Wheaton has a positive gift for loading a lot of entertaining, detailed exposition into a short stretch that doesn’t weary because it doesn’t feel like lengthy or unnecessary narration. As in his first book, we are introduced to the characters swiftly, but in a perfect medium—we’re not plunged directly into the middle of unfamiliar action but not subjected to a tedious process of setting the stage. From there, he scatters details that round out the future vision he’s created, note-perfectly hilarious. He’s like a Sherlock Holmes in that when I read his projection of the future, I thought, “Of COURSE that’s the way it’s going to go, based on the trends we have now,” but I wouldn’t have thought of it myself. (Holmes used to get irritated with Watson for saying how simple things were once Holmes explained them.) In that sense, he’s also like a good mystery writer, since in a mystery, when you find out who the perp is, you should say “OF COURSE,” but you shouldn’t have seen it coming too easily.

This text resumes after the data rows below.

/-- The toy plaquette set: the one plaquette `p_{01}(0)`. [folklore] -/
def toyPl : Finset (Fin 2 × Fin 2 × Site 2) := {((0 : Fin 2), (1 : Fin 2), (0 : Site 2))}

/-- `toyΛ` is nonempty. [folklore] -/
theorem toy_nonempty : toyΛ.Nonempty := ⟨((0 : Site 2), (0 : Fin 2)), by simp [toyΛ]⟩

/-- [folklore] -/
theorem mem₀ : ((0 : Site 2), (0 : Fin 2)) ∈ toyΛ := by simp [toyΛ]
/-- [folklore] -/
theorem mem₁ : (e 0, (1 : Fin 2)) ∈ toyΛ := by simp [toyΛ]
/-- [folklore] -/
theorem mem₂ : (e 1, (0 : Fin 2)) ∈ toyΛ := by simp [toyΛ]
/-- [folklore] -/
theorem mem₃ : ((0 : Site 2), (1 : Fin 2)) ∈ toyΛ := by simp [toyΛ]

/-- The toy boundary word of `p₀`: `(b₀,+), (b₁,+), (b₂,−), (b₃,−)` (the same word for every plaquette index; only `p₀`
is in `toyPl`). [folklore] -/
def toyBd : Fin 2 × Fin 2 × Site 2 → (Fin 4 → ↥toyΛ × Bool) := fun _ =>
  ![(⟨((0 : Site 2), (0 : Fin 2)), mem₀⟩, true), (⟨(e 0, (1 : Fin 2)), mem₁⟩, true),
    (⟨(e 1, (0 : Fin 2)), mem₂⟩, false), (⟨((0 : Site 2), (1 : Fin 2)), mem₃⟩, false)]

/-- The flat toy background `U₀ ≡ 1` (in any normed algebra `𝔸`). [folklore] -/
def toyU (𝔸 : Type*) [Monoid 𝔸] : Site 2 → Fin 2 → 𝔸ˣ := fun _ _ => 1

variable {𝔸 : Type*} [NormedRing 𝔸] [NormOneClass 𝔸] [NormedAlgebra ℂ 𝔸] [CompleteSpace 𝔸] (τ : 𝔸 →L[ℂ] ℂ)

/-- The toy pin centre: the image of the origin on the torus `(ℤ∕3)²`. [folklore] -/
def toyB₀ : Finset (TPt 2 3) := {proj 3 (0 : Site 2)}

/-- [folklore] -/
theorem toyB₀_nonempty : toyB₀.Nonempty := Finset.singleton_nonempty _

omit [NormedAlgebra ℂ 𝔸] [CompleteSpace 𝔸] in
/-- `toyU ∈ U1`. [folklore] -/
theorem toy_h₀ : ∀ (y : Site 2) (κ : Fin 2), toyU 𝔸 y κ ∈ U1 𝔸 := fun _ _ => (U1 𝔸).one_mem

/-- `toyPl` is increasing. [folklore] -/
theorem toy_hincr : ∀ p ∈ toyPl, p.1 < p.2.1 := by
  intro p hp
  rw [toyPl, Finset.mem_singleton] at hp
  rw [hp]
  exact Fin.zero_lt_one

/-- The boundary dictionary `toyBd p₀ = ∂p₀`. [folklore] -/
theorem toy_hbd : ∀ p ∈ toyPl, ((toyBd p 0).1 : Site 2 × Fin 2) = (p.2.2, p.1)
    ∧ ((toyBd p 1).1 : Site 2 × Fin 2) = (p.2.2 + e p.1, p.2.1)
    ∧ ((toyBd p 2).1 : Site 2 × Fin 2) = (p.2.2 + e p.2.1, p.1) ∧ ((toyBd p 3).1 : Site 2 × Fin 2) = (p.2.2, p.2.1) := by
  intro p hp
  rw [toyPl, Finset.mem_singleton] at hp
  rw [hp]
  simp [toyBd]

/-- The orientations `(+,+,−,−)`. [folklore] -/
theorem toy_hor : ∀ p ∈ toyPl, (toyBd p 0).2 = true ∧ (toyBd p 1).2 = true ∧ (toyBd p 2).2 = false
    ∧ (toyBd p 3).2 = false :=
  fun _ _ => by simp [toyBd]

/-- **THE OLD GLOBAL STAR HYPOTHESIS FAILS ON THE TOY**: the star of the bond `(0,0)` contains `p_{01}(−e₁) ∉ toyPl`.
[folklore] -/
theorem toy_star_fails : ¬ ∀ b : ↥toyΛ, plaqStar b.1.1 b.1.2 ⊆ toyPl := by
  intro h
  have hmem : ((0 : Fin 2), (1 : Fin 2), (0 : Site 2) - e 1) ∈ plaqStar (0 : Site 2) (0 : Fin 2) :=
    mem_plaqStar₂ (by decide)
  have h' := h ⟨((0 : Site 2), (0 : Fin 2)), mem₀⟩ hmem
  rw [toyPl, Finset.mem_singleton] at h'
  have h2 := congrArg (fun q : Fin 2 × Fin 2 × Site 2 => q.2.2 1) h'
  simp [e_apply] at h2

Here, we’re left in no doubt as to who the villains are up front. The scenario of the government taking away stuff that’s good, and that in moderation is quite good for us, theoretically for our own good, is all too believable. (And, as a law student, I also find completely believable the cops’ ever-spiraling obligations to arrestees as they’re pointing weapons at them. “We are considering firing upon you. This shot is not designed to be lethal, but it will hurt. In some cases, the charge has proven lethal. The government is not responsible for any damages to your person or property. Do you understand this?” I was dying laughing, imagining the Miranda-style case law that generated requirements like this.) Honestly, as I read this book, I was kind of amazed America ever came back from Prohibition. But at the same time, life goes on. The cops do their jobs; there is not an uprising brewing over these laws; it’s a dreary institutional utopia instead of either a smooth façade with sinister underpinnings or a hotbed of seething chaos waiting to explode. Again: all grimly believable. People can get used to a lot, if they have to.

I won’t get into any more of the plot, but there is a girl (and you know I’m a sucker for a love story), and there is a villain with a face (as opposed to the oppress-you-for-your-good government), and there is a back story. And both the girl story and the back story are awesome. As a reader, my highest respect is reserved for authors who both have insight into human nature and can paint it accurately and entertainingly, and both the girl story and the back story are chock full of the reality of human nature without being maudlin. And, even more difficult to pull off, both the girl story and the back story are woven into the larger story seamlessly. And the whole fabric is light enough to build a nice warm blanket of story that makes you laugh and think, not a smothery coat of moralizing that makes you squirm and roll your eyes. (Like my metaphors might be doing now. I ain’t no novelist.) And there’s a twist—a lovely twist that I saw coming a page before it happened. (And that is not either a compliment or an insult to Ken Wheaton; it’s a compliment to myself. I am an author’s and a screenwriter’s dream in that I never see anything coming, ever. So the fact that I saw it one page ahead means I’m ever so slowly getting smarter as I age.)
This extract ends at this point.